(Saved data entries)
[Start of section]
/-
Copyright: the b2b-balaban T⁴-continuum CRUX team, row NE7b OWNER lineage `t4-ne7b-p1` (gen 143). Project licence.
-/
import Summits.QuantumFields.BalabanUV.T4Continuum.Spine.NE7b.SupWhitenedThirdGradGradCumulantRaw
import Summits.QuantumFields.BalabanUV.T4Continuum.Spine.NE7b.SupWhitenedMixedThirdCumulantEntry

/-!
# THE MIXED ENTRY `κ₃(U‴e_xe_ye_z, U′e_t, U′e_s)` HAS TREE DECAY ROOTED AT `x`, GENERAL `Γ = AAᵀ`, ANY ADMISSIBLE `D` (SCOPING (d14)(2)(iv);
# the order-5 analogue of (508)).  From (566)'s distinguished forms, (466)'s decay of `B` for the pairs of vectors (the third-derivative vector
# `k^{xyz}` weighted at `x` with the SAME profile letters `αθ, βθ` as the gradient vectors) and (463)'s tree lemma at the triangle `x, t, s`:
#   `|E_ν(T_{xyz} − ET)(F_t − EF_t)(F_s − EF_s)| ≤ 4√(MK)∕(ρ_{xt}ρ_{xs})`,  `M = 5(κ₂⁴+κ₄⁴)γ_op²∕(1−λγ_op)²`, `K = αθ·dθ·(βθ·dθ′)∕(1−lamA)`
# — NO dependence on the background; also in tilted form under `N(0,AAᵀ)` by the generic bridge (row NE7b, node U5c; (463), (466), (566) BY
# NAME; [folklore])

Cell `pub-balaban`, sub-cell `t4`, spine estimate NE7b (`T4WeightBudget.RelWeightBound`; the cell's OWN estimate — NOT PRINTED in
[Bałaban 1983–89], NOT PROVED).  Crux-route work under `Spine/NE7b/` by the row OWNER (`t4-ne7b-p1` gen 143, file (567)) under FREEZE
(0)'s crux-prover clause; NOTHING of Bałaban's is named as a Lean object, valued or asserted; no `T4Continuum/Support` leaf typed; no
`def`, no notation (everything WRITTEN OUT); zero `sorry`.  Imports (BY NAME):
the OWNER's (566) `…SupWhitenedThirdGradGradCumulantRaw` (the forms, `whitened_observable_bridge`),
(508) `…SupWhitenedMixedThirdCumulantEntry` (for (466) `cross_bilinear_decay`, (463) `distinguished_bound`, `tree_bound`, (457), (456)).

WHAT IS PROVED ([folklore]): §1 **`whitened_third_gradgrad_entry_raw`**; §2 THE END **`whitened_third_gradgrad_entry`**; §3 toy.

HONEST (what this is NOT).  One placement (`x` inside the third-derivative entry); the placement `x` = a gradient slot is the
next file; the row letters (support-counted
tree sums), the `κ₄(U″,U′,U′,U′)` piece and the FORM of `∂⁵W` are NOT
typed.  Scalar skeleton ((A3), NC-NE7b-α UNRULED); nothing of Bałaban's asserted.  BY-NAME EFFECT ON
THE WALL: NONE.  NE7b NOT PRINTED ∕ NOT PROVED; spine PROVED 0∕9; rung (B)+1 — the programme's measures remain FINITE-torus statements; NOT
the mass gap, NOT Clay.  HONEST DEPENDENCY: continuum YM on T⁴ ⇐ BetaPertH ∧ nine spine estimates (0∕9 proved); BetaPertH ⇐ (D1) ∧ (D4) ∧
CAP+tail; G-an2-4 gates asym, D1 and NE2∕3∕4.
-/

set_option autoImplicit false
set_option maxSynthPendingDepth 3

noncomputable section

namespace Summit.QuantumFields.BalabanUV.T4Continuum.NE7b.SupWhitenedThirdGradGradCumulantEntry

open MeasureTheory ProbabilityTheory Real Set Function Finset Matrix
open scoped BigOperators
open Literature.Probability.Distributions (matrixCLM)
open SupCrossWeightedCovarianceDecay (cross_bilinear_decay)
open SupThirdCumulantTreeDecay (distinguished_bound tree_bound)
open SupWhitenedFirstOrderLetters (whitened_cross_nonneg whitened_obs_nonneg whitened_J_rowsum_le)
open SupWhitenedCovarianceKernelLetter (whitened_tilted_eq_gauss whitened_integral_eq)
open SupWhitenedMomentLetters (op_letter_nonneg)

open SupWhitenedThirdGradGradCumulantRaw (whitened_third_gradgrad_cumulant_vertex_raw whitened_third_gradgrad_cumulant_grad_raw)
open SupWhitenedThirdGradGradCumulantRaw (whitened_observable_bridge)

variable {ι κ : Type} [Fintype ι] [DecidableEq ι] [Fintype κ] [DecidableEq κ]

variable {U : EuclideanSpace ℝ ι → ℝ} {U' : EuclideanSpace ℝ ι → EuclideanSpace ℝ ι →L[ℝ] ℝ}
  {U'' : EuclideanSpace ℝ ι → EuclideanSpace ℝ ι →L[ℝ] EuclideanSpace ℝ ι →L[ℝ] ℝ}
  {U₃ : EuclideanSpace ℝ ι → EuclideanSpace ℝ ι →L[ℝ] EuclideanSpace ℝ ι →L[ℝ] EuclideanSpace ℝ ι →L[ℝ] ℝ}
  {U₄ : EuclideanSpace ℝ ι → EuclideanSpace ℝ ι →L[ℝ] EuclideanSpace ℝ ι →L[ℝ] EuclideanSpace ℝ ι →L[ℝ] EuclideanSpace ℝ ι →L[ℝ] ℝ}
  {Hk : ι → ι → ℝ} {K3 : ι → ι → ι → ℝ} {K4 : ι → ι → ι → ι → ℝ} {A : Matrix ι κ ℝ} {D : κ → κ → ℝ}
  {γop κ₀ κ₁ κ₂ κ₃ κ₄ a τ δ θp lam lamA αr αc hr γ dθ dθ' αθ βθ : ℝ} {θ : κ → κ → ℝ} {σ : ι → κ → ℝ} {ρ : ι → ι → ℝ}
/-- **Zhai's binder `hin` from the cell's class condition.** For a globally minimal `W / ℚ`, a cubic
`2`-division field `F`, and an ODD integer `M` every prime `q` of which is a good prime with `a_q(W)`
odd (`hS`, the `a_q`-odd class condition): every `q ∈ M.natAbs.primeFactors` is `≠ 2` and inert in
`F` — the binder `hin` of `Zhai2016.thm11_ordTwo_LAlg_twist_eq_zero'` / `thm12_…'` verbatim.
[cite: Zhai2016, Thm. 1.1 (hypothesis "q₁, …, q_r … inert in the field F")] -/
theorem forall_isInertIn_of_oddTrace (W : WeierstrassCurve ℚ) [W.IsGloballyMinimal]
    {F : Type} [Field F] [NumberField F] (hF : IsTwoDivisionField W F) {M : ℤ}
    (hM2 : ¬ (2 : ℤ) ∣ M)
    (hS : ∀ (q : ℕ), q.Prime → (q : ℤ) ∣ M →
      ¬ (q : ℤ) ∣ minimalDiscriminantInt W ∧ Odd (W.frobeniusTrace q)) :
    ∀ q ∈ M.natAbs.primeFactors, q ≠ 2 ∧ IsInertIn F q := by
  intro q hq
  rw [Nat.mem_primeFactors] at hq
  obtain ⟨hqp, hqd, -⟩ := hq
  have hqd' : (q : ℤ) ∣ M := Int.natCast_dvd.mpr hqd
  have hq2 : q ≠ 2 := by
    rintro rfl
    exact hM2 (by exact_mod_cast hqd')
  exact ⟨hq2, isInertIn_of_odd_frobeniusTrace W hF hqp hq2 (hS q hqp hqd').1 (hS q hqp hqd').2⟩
[End of section]
**YOUR GOAL**
Print the line that contains "rw [Nat.mem_primeFactors] at hq", then every later line of the entries above up to and including the last, all exactly as written.

**ANSWER TO THIS PROBLEM**
  rw [Nat.mem_primeFactors] at hq
  obtain ⟨hqp, hqd, -⟩ := hq
  have hqd' : (q : ℤ) ∣ M := Int.natCast_dvd.mpr hqd
  have hq2 : q ≠ 2 := by
    rintro rfl
    exact hM2 (by exact_mod_cast hqd')
  exact ⟨hq2, isInertIn_of_odd_frobeniusTrace W hF hqp hq2 (hS q hqp hqd').1 (hS q hqp hqd').2⟩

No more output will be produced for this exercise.